Who should have won the knockout? Do you prefer someone natural or someone who puts on an act? To me, Jacob Rummel should have taken this home. Not only does he have a pure love of music, but he has a more interesting tone and real personality. Pharrell, you done goofed.
Treeva Gibson, "Chasing Pavement": Taking on Adele is one of the most difficult things to do in a singing competition, so this was definitely a major risk. I don't know how much she was up for it. Treeva Gibson's voice is just a little too immature for a song with this much weight to it and so many big jumps in range. Her passion was so much there, and she did start to come out of her shell, which was really, truly nice to see.
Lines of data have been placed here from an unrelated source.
/-- **A one-kernel certificate for the inclusion integrates.**  If on `N` the Euclidean kernel is
dominated pointwise, `(4πt)⁻² e^{-‖z-y‖²/4t} ≤ c₁ (3/8π²) K_{p,σ}(z) + c₀ (3/8π²)` (`p ∈ N`, `σ > 0`,
`c₁, c₀ ≥ 0`, `3/8π² = 1/vol S⁴`), then for every measurable `A ⊆ N`,
`F_{y,t}(A) = gaussianArea 4 y t A ≤ (c₁ + c₀) λ_cyl(A)`: `vol(S⁴)⁻¹ ∫_A K_{p,σ} dμHE⁴ = F̂_{p,σ}(A) ≤
λ_cyl(A)` and `vol(S⁴)⁻¹ μHE⁴(A) = μH⁴(A)/μH⁴(S⁴) ≤ λ_cyl(A)` (tree `measure_ratio_le_cylEntropy_of_subset`),
the Haar factor of `μHE⁴ = c μH⁴` on `ℝ⁵` and `ℝ⁶` cancelling (cf. the tree's
`gaussianArea_conformal_le_of_certificate`, whose Steps 2–5 this is, without the Jacobian). [folklore] -/
theorem gaussianArea_le_of_pointwise {c₁ c₀ : ℝ} (hc₁ : 0 ≤ c₁) (hc₀ : 0 ≤ c₀)
    {p : EuclideanSpace ℝ (Fin 6)} (hp : ∑ i : Fin 5, p (Fin.castSucc i) ^ 2 = 1) {σ : ℝ}
    (hσ : 0 < σ) {y : EuclideanSpace ℝ (Fin 6)} {t : ℝ} (ht : 0 < t)
    (hpt : ∀ z : EuclideanSpace ℝ (Fin 6), (∑ i : Fin 5, z (Fin.castSucc i) ^ 2 = 1) →
      ((4 * Real.pi * t) ^ 2)⁻¹ * Real.exp (-‖z - y‖ ^ 2 / (4 * t)) ≤
        c₁ * (3 / (8 * Real.pi ^ 2)) * cylKernel p σ z + c₀ * (3 / (8 * Real.pi ^ 2)))
    (A : Set (EuclideanSpace ℝ (Fin 6)))
    (hAN : ∀ z ∈ A, ∑ i : Fin 5, z (Fin.castSucc i) ^ 2 = 1) (hAm : MeasurableSet A) :
    gaussianArea 4 y t A ≤ ENNReal.ofReal (c₁ + c₀) * cylEntropy A := by
  have hπ := Real.pi_pos
  set V' : ℝ := 3 / (8 * Real.pi ^ 2) with hV'
  have hV'0 : 0 < V' := by positivity
  -- Step 2: the pointwise bound in `ℝ≥0∞`
  have hpt' : ∀ z ∈ A, gaussianNormalization 4 t * gaussianWeight y t z ≤
      ENNReal.ofReal (V' * c₀) + ENNReal.ofReal (V' * c₁) * ENNReal.ofReal (cylKernel p σ z) := by
    intro z hz
    have hzN := hAN z hz
    have hK0 : 0 ≤ cylKernel p σ z := cylKernel_nonneg_of_mem hp hzN hσ
    have hle := hpt z hzN
    rw [gaussianNormalization_four ht, gaussianWeight, ← ENNReal.ofReal_mul (by positivity),
      ← ENNReal.ofReal_mul (by positivity), ← ENNReal.ofReal_add (by positivity) (by positivity)]
    refine ENNReal.ofReal_le_ofReal ?_
    calc ((4 * Real.pi * t) ^ 2)⁻¹ * Real.exp (-(‖z - y‖ ^ 2) / (4 * t))
        ≤ c₁ * V' * cylKernel p σ z + c₀ * V' := hle
      _ = V' * c₀ + V' * c₁ * cylKernel p σ z := by ring
  -- Step 3: integrate
  have step2 : ∫⁻ z in A, gaussianNormalization 4 t * gaussianWeight y t z ∂μHE[4] ≤
      ENNReal.ofReal (V' * c₀) * μHE[4] A +
        ENNReal.ofReal (V' * c₁) * ∫⁻ z in A, ENNReal.ofReal (cylKernel p σ z) ∂μHE[4] := by
    calc ∫⁻ z in A, gaussianNormalization 4 t * gaussianWeight y t z ∂μHE[4]
        ≤ ∫⁻ z in A, (ENNReal.ofReal (V' * c₀) +
            ENNReal.ofReal (V' * c₁) * ENNReal.ofReal (cylKernel p σ z)) ∂μHE[4] :=
          setLIntegral_mono' hAm hpt'
      _ = _ := by
          rw [lintegral_add_left measurable_const, setLIntegral_const,
            lintegral_const_mul' _ _ ENNReal.ofReal_ne_top]
  -- Step 4: from `μHE⁴` to the typed `μH⁴` ratios (the Haar factor `cH` cancels)
  set cH : ℝ≥0∞ := ((Measure.addHaarScalarFactor (volume : Measure (EuclideanSpace ℝ (Fin 4)))
      (μH[((4 : ℕ) : ℝ)] : Measure (EuclideanSpace ℝ (Fin 4))) : ℝ≥0) : ℝ≥0∞) with hcH_def
  have hcH0 : cH ≠ 0 :=
    ENNReal.coe_ne_zero.2 (Measure.addHaarScalarFactor_volume_hausdorffMeasure_ne_zero 4)
  have hcHtop : cH ≠ ⊤ := ENNReal.coe_ne_top
  set S : ℝ≥0∞ := μH[4] (Metric.sphere (0 : EuclideanSpace ℝ (Fin 5)) 1) with hS_def
  have hμA : (μHE[4] : Measure (EuclideanSpace ℝ (Fin 6))) A = cH * μH[4] A := by
    rw [Measure.euclideanHausdorffMeasure_def, Measure.smul_apply, ENNReal.smul_def, smul_eq_mul]
    rfl
  have hIK := setLIntegral_euclideanHausdorffMeasure_eq_mul 4 (fun z => ENNReal.ofReal (cylKernel p σ z)) A
  have hS : (μHE[4] : Measure (EuclideanSpace ℝ (Fin 5))) (Metric.sphere (0 : EuclideanSpace ℝ (Fin 5)) 1) =
      cH * S := by
    rw [Measure.euclideanHausdorffMeasure_def, Measure.smul_apply, ENNReal.smul_def, smul_eq_mul]
    rfl
  have hV : ENNReal.ofReal V' = cH⁻¹ * S⁻¹ := by
    rw [hV', show (3 / (8 * Real.pi ^ 2) : ℝ) = (8 * Real.pi ^ 2 / 3)⁻¹ by field_simp,
      ENNReal.ofReal_inv_of_pos (by positivity), ← euclideanHausdorffMeasure_sphere_four, hS,
      ENNReal.mul_inv (Or.inl hcH0) (Or.inl hcHtop)]
  have hcancel : ∀ X : ℝ≥0∞, cH⁻¹ * S⁻¹ * (cH * X) = S⁻¹ * X := fun X => by
    rw [mul_mul_mul_comm, ENNReal.inv_mul_cancel hcH0 hcHtop, one_mul]
  -- Step 5: the two atoms are bounded by the cylinder entropy
  have hatom0 : ENNReal.ofReal V' * (μHE[4] : Measure (EuclideanSpace ℝ (Fin 6))) A ≤ cylEntropy A := by
    rw [hV, hμA, hcancel]
    exact measure_ratio_le_cylEntropy_of_subset hAm hAN
  have hatom1 : ENNReal.ofReal V' * ∫⁻ z in A, ENNReal.ofReal (cylKernel p σ z) ∂μHE[4] ≤
      cylEntropy A := by
    rw [hV, hIK, hcancel]
    have hdens : cylDensity A p σ ≤ cylEntropy A :=
      le_iSup_of_le p (le_iSup_of_le hp (le_iSup_of_le σ (le_iSup_of_le hσ le_rfl)))
    exact hdens
  calc gaussianArea 4 y t A
      = ∫⁻ z in A, gaussianNormalization 4 t * gaussianWeight y t z ∂μHE[4] := by
        rw [gaussianArea_eq, lintegral_const_mul' _ _ (gaussianNormalization_ne_top 4 t)]
    _ ≤ ENNReal.ofReal (V' * c₀) * μHE[4] A +
          ENNReal.ofReal (V' * c₁) * ∫⁻ z in A, ENNReal.ofReal (cylKernel p σ z) ∂μHE[4] := step2
    _ = ENNReal.ofReal c₀ * (ENNReal.ofReal V' * (μHE[4] : Measure (EuclideanSpace ℝ (Fin 6))) A) +
          ENNReal.ofReal c₁ *
            (ENNReal.ofReal V' * ∫⁻ z in A, ENNReal.ofReal (cylKernel p σ z) ∂μHE[4]) := by
        rw [mul_comm V' c₀, mul_comm V' c₁, ENNReal.ofReal_mul hc₀, ENNReal.ofReal_mul hc₁, mul_assoc,
          mul_assoc]
    _ ≤ ENNReal.ofReal c₀ * cylEntropy A + ENNReal.ofReal c₁ * cylEntropy A := by gcongr
    _ = ENNReal.ofReal (c₁ + c₀) * cylEntropy A := by
        rw [← add_mul, ← ENNReal.ofReal_add hc₀ hc₁, add_comm c₀]

/-! ### The domination theorem -/

/-- **Small-scale Gaussian domination for the inclusion `N ⊂ ℝ⁶`.**  For every `δ > 0` there is
`r₁ > 0` such that `F_{y,r²}(A) = gaussianArea 4 y (r²) A ≤ (1+δ) λ_cyl(A)` for all measurable
`A ⊆ N = {z ∈ ℝ⁶ | ∑_{i<5} zᵢ² = 1}`, all centres `y ∈ ℝ⁶` and all radii `0 < r ≤ r₁`: the Euclidean
Gaussian density ratios of a subset of `N`, at scales below `r₁`, are dominated by its typed cylinder
entropy.  Constants as in the tree's conformal domination: `δ' = min δ 1`, `ε = δ'/40`, `κ = 3ε`,
`c₀ = δ'/4`, `C = log(e⁴/6c₀)`, and `r₁² = (ε²/(16e²(C+4)))²` makes the near region `4tΛ ≤ ε²`
small (tree `smallness`); then `pointwise_domination` and `gaussianArea_le_of_pointwise` give the mass
`(1+κ)² + c₀ ≤ 1 + δ'` (tree `constants`). [folklore] -/
theorem gaussianArea_le_mul_cylEntropy_of_small_scale :
    ∀ δ : ℝ, 0 < δ → ∃ r₁ : ℝ, 0 < r₁ ∧
      ∀ A : Set (EuclideanSpace ℝ (Fin 6)), (∀ z ∈ A, ∑ i : Fin 5, z (Fin.castSucc i) ^ 2 = 1) →
        MeasurableSet A → ∀ (y : EuclideanSpace ℝ (Fin 6)) (r : ℝ), 0 < r → r ≤ r₁ →
          gaussianArea 4 y (r ^ 2) A ≤ ENNReal.ofReal (1 + δ) * cylEntropy A := by
  intro δ hδ
  have hδ'0 : 0 < min δ 1 := lt_min hδ one_pos
  have hδ'1 : min δ 1 ≤ 1 := min_le_right _ _
  have hδ'δ : min δ 1 ≤ δ := min_le_left _ _
  obtain ⟨hε5, hκε, htot⟩ := constants hδ'0 hδ'1
  set δ' := min δ 1 with hδ'
  set ε := δ' / 40 with hε_def
  set κ := 3 * ε with hκ_def
  set c₀ := δ' / 4 with hc₀_def
  have hε : 0 < ε := by positivity
  have hε1 : ε ≤ 1 := by linarith
  have hκ : 0 ≤ κ := by positivity
  have hc₀ : 0 < c₀ := by positivity
  have hπ := Real.pi_pos
  set C := Real.log (Real.exp 4 / (6 * c₀)) with hC_def
  have hC : 0 ≤ C := by
    refine Real.log_nonneg ?_
    rw [le_div_iff₀ (by positivity)]
    have : (4 : ℝ) + 1 ≤ Real.exp 4 := Real.add_one_le_exp 4
    linarith
  set t₁ := (ε ^ 2 / (16 * Real.exp 2 * (C + 4))) ^ 2 with ht₁
  have ht₁0 : 0 < t₁ := by positivity
  refine ⟨Real.sqrt t₁, Real.sqrt_pos.2 ht₁0, ?_⟩
  intro A hAN hAm y r hr hrle
  have ht : 0 < r ^ 2 := by positivity
  -- smallness of the near region at `T = r² ≤ t₁`
  have h0 : r ^ 2 * Real.exp (-2 * 0) = r ^ 2 := by rw [mul_zero, Real.exp_zero, mul_one]
  have hTle : r ^ 2 * Real.exp (-2 * 0) ≤ t₁ := by
    calc r ^ 2 * Real.exp (-2 * 0) = r ^ 2 := h0
      _ ≤ (Real.sqrt t₁) ^ 2 := pow_le_pow_left₀ hr.le hrle 2
      _ = t₁ := Real.sq_sqrt ht₁0.le
  have hsmall : 16 * Real.exp 2 * (r ^ 2 * Real.exp (-2 * 0)) *
      (Real.log (Real.exp 4 / (6 * c₀)) - 2 * Real.log (r ^ 2 * Real.exp (-2 * 0))) ≤ ε ^ 2 := by
    have h := smallness (h0.symm ▸ ht) hε hε1 hC hTle
    have h2 : C + 2 * Real.log (1 / (r ^ 2 * Real.exp (-2 * 0))) =
        Real.log (Real.exp 4 / (6 * c₀)) - 2 * Real.log (r ^ 2 * Real.exp (-2 * 0)) := by
      rw [one_div, Real.log_inv, hC_def]; ring
    rwa [h2] at h
  obtain ⟨p, hp, σ, hσ, hpt⟩ := pointwise_domination hε hε5 hκ hκε hc₀ ht hsmall y
  have hmain := gaussianArea_le_of_pointwise (c₁ := (1 + κ) ^ 2) (by positivity) hc₀.le hp hσ ht hpt
    A hAN hAm
  -- the total mass `(1+κ)² + c₀ ≤ (1 + c₀)(e^{4ε}(1+κ)² + c₀) ≤ 1 + δ' ≤ 1 + δ`
  have hmass : (1 + κ) ^ 2 + c₀ ≤ 1 + δ := by
    have he : 1 ≤ Real.exp (4 * ε) := Real.one_le_exp (by positivity)
    have hb : 0 ≤ Real.exp (4 * ε) * (1 + κ) ^ 2 + c₀ := by positivity
    nlinarith [mul_nonneg hc₀.le hb, mul_le_mul_of_nonneg_right he (sq_nonneg (1 + κ))]
  calc gaussianArea 4 y (r ^ 2) A ≤ ENNReal.ofReal ((1 + κ) ^ 2 + c₀) * cylEntropy A := hmain
    _ ≤ ENNReal.ofReal (1 + δ) * cylEntropy A := by
        gcongr

end SphericalCylinderInclusion

end Literature.Geometry.Riemannian

end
Rob Taylor, "Love and Happiness": Rob Taylor is one to beat on The Voice. His audition song was one of the absolute strongest - this guy has a falsetto and a swagger that feels very much unmatched. His performance of "Love and Happiness" lacked the modern punch that we've previously seen from Rob. He's a future PBR&B star if he wants to be, and this just felt a little generic, at least it definitely did when he was in his lower register. When Rob reached into his falsetto, he was far more intriguing. This wasn't a blow away performance, but it was solid.
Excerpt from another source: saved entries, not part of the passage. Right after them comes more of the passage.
/-- **Every minus branch function is a unit multiple of `ϖ · M`**, hence `coeff₁ L = v · ϖ · coeff₁ M` with
`v ∈ ℤ_pˣ`: `ϖ · M` is a solution for the period ratio `ϖ` (`‖ϖ‖_p ≤ 1`) by §2, and two solutions differ by a unit
(x1b's `IsQuadraticBranchMinusLFunction.exists_units_smul_eq`). [cite: Kobayashi2003, Thm. 3.2 and (3.5) (p. 7)]
[cite: Pollack2003, Prop. 6.18] -/
theorem exists_units_coeff_one_eq (hp2 : p ≠ 2) (hf0 : IsNewform0 f) (hQ : coeffField f = ⊥)
    (hpN : ¬ p ∣ N) (hap : cuspCoeff f p = ((0 : ℤ) : ℂ)) {ϖ : ℚ} (hϖ : ‖(ϖ : ℚ_[p])‖ ≤ 1)
    {L M : IwasawaAlgebra p} (hL : IsQuadraticBranchMinusLFunction f p ϖ L)
    (hM : ∀ m : ℕ, IsCongrModOmega p (2 * m + 1) (quadraticBranchMazurTateElement p f (2 * m + 1))
      ((-1) ^ (m + 1) * cyclotomicOmegaPlus p (2 * m + 1)) M) :
    ∃ v : ℤ_[p]ˣ, ((PowerSeries.coeff 1 L : ℤ_[p]) : ℚ_[p]) =
      ((v : ℤ_[p]) : ℚ_[p]) * ((ϖ : ℚ_[p]) * ((PowerSeries.coeff 1 M : ℤ_[p]) : ℚ_[p])) := by
  set c : ℤ_[p] := ⟨(ϖ : ℚ_[p]), hϖ⟩ with hc_def
  have hcϖ : ((c : ℤ_[p]) : ℚ_[p]) = (ϖ : ℚ_[p]) := rfl
  have h1 := isQuadraticBranchMinusLFunction_one_of_isCongrModOmega hp2 hf0 hQ hpN hap hM
  have h2 := isQuadraticBranchMinusLFunction_C_mul h1 c ϖ hcϖ
  rw [mul_one] at h2
  obtain ⟨v, hv⟩ := h2.exists_units_smul_eq hp2 hL
  refine ⟨v, ?_⟩
  rw [hv, PowerSeries.coeff_smul, PowerSeries.coeff_C_mul, smul_eq_mul, PadicInt.coe_mul, PadicInt.coe_mul, hcϖ]

end Transfer

end Summit.BirchSwinnertonDyer.BirchSwinnertonDyer.Theorems.EtaMinusCoeffCongruence

end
Who technically won the knockout? Rob Taylor took this one home. His range and performance capabilities are just really unmatched.
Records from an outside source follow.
import Summits.Ventures.PercRepro.C025ProfilePLDCertificate

/-!
# THE RESIDUAL LIFT TABLE FOR «M ⊕ U_{3,5}» AT RANK ≤ 12 (night-3 g36)

`proofs/NIGHT3-G36-CEILING.md` §3.  A pointwise symmetrised certificate, for every canonical (PLD) instance `(lo, hi, δ)` of
`M ⊕ U_{3,5}` (`lo ≤ hi ≤ 15`, `δ ≤ 15`), as a nonnegative combination of the RESIDUAL instances `(lo', hi', δ')` of `M`
(the form `#RS ≤ #THI` of per-layer dominance) on `[0, 12]²` — one list of `(lo', hi', δ', N)` with a common denominator `D` per
target (HiGHS vertex + exact rational reconstruction + exact pointwise re-verification, kit j336688, lab/certtab_res.py), verified
here by `decide`.  Fed to `PLDResCert.sum_le_of_cert_res` in `C025ProfilePLDResPlaneTwelve`.  Where the (PLD)-instance certificates of the lift
tower stop at rank 6 for `U_{2,3}` (the base map of g35 / g36), the residual ones exist at every rank probed (≤ 20).
No `def`, no `instance`, no notation.  Axioms: standard.
-/

open scoped Matroid

namespace PercRepro

open Finset ThmH

namespace PLDResLift

variable {α : Type} [DecidableEq α]

set_option maxRecDepth 16384 in
set_option maxHeartbeats 400000000 in
/-- THE RESIDUAL TABLE (part 15: δ ∈ [15, 16)): a pointwise symmetrised certificate in residual instances for every canonical
target, as a finite computation. -/
theorem res_uniform_3_5_table_12_part15 :
    ∀ T : ℕ → ℕ → ℕ → ℕ × List (ℕ × ℕ × ℕ × ℕ), T = (fun _ _ _ : ℕ => ((1 : ℕ), ([] : List (ℕ × ℕ × ℕ × ℕ)))) →
      ∀ lo ∈ range 16, ∀ hi ∈ range 16, ∀ δ ∈ Ico 15 16, lo ≤ hi →
      0 < (T lo hi δ).1 ∧
      ∀ x ∈ range 13, ∀ f ∈ range 13,
        (T lo hi δ).1 * (∑ i ∈ range 6, Nat.choose 5 i * (if lo ≤ x + min i 3 ∧ x + min i 3 ≤ hi ∧ (if lo = 0 then 0 else lo + hi + δ) ≤ (f + min (5 - i) 3) + (x + min i 3) then (f + min (5 - i) 3).choose δ else 0)) + (T lo hi δ).1 * (∑ i ∈ range 6, Nat.choose 5 i * (if lo ≤ f + min i 3 ∧ f + min i 3 ≤ hi ∧ (if lo = 0 then 0 else lo + hi + δ) ≤ (x + min (5 - i) 3) + (f + min i 3) then (x + min (5 - i) 3).choose δ else 0)) +
          (((T lo hi δ).2).map (fun k : (ℕ × ℕ × ℕ × ℕ) => k.2.2.2 *
          ((if k.1 + k.2.2.1 ≤ f ∧ f ≤ k.2.1 + k.2.2.1 ∧ k.2.1 + 1 ≤ x then f.choose k.2.2.1 else 0) +
            (if k.1 + k.2.2.1 ≤ x ∧ x ≤ k.2.1 + k.2.2.1 ∧ k.2.1 + 1 ≤ f then x.choose k.2.2.1 else 0)))).sum ≤
        (T lo hi δ).1 * (∑ i ∈ range 6, Nat.choose 5 i * (if lo + δ ≤ f + min (5 - i) 3 ∧ f + min (5 - i) 3 ≤ hi + δ then (f + min (5 - i) 3).choose δ else 0)) + (T lo hi δ).1 * (∑ i ∈ range 6, Nat.choose 5 i * (if lo + δ ≤ x + min (5 - i) 3 ∧ x + min (5 - i) 3 ≤ hi + δ then (x + min (5 - i) 3).choose δ else 0)) +
          (((T lo hi δ).2).map (fun k : (ℕ × ℕ × ℕ × ℕ) => k.2.2.2 *
          ((if k.1 ≤ x ∧ x ≤ k.2.1 ∧ k.2.1 + k.2.2.1 + 1 ≤ f then f.choose k.2.2.1 else 0) +
            (if k.1 ≤ f ∧ f ≤ k.2.1 ∧ k.2.1 + k.2.2.1 + 1 ≤ x then x.choose k.2.2.1 else 0)))).sum := by
  intro T hT
  subst hT
  decide

end PLDResLift

end PercRepro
Who should have won the knockout? Despite being a little dull, Rob was really on point tonight, and Treeva still has a lot of work to do. If Christina is looking to win, then she made the right choice.
Joshua Davis, "Arms of a Woman": There is something about the artistry of Joshua Davis that feels so much like Taylor Goldsmith of Dawes, so I'm sort of just waiting for that cover to come along. But, for tonight, we got Amos Lee. What's nice about him is just the level of artistry here - it's something that Adam Levine did well with last year, and it could do him well this year. Joshua is all about the pure emotion, and he packed a nice punch again here by keeping it sweet and simple.
Lexi Davila, "Anything Could Happen": When you think stellar knockout vocal, at least for me, Ellie Goulding is never who comes to mind. But, Lexi Davila managed to make this work out very well. She decorated each and every note in this performance with a flawlessness, really selling and reaching. I'm not sure where Lexi has been this entire competition, but she definitely has a unique quality to her that seems to be unmatched thus far.
Who technically won the knockout? Adam Levine went for Joshua Davis. Honestly, this was a weird matchup, and it definitely felt like these two were just the ones who were leftover at the end of the show. So, when comparing apples and oranges, Adam went the apple that's closest to his eye.
Who should have won the knockout? In the world of apples and oranges, I think the orange that is Lexi is a little bit appealing. We've seen lots of singer-songwriters on The Voice, but few people who have this sort of interesting pop appeal... at least in the last year. So, Christina nabbed her up for her own team.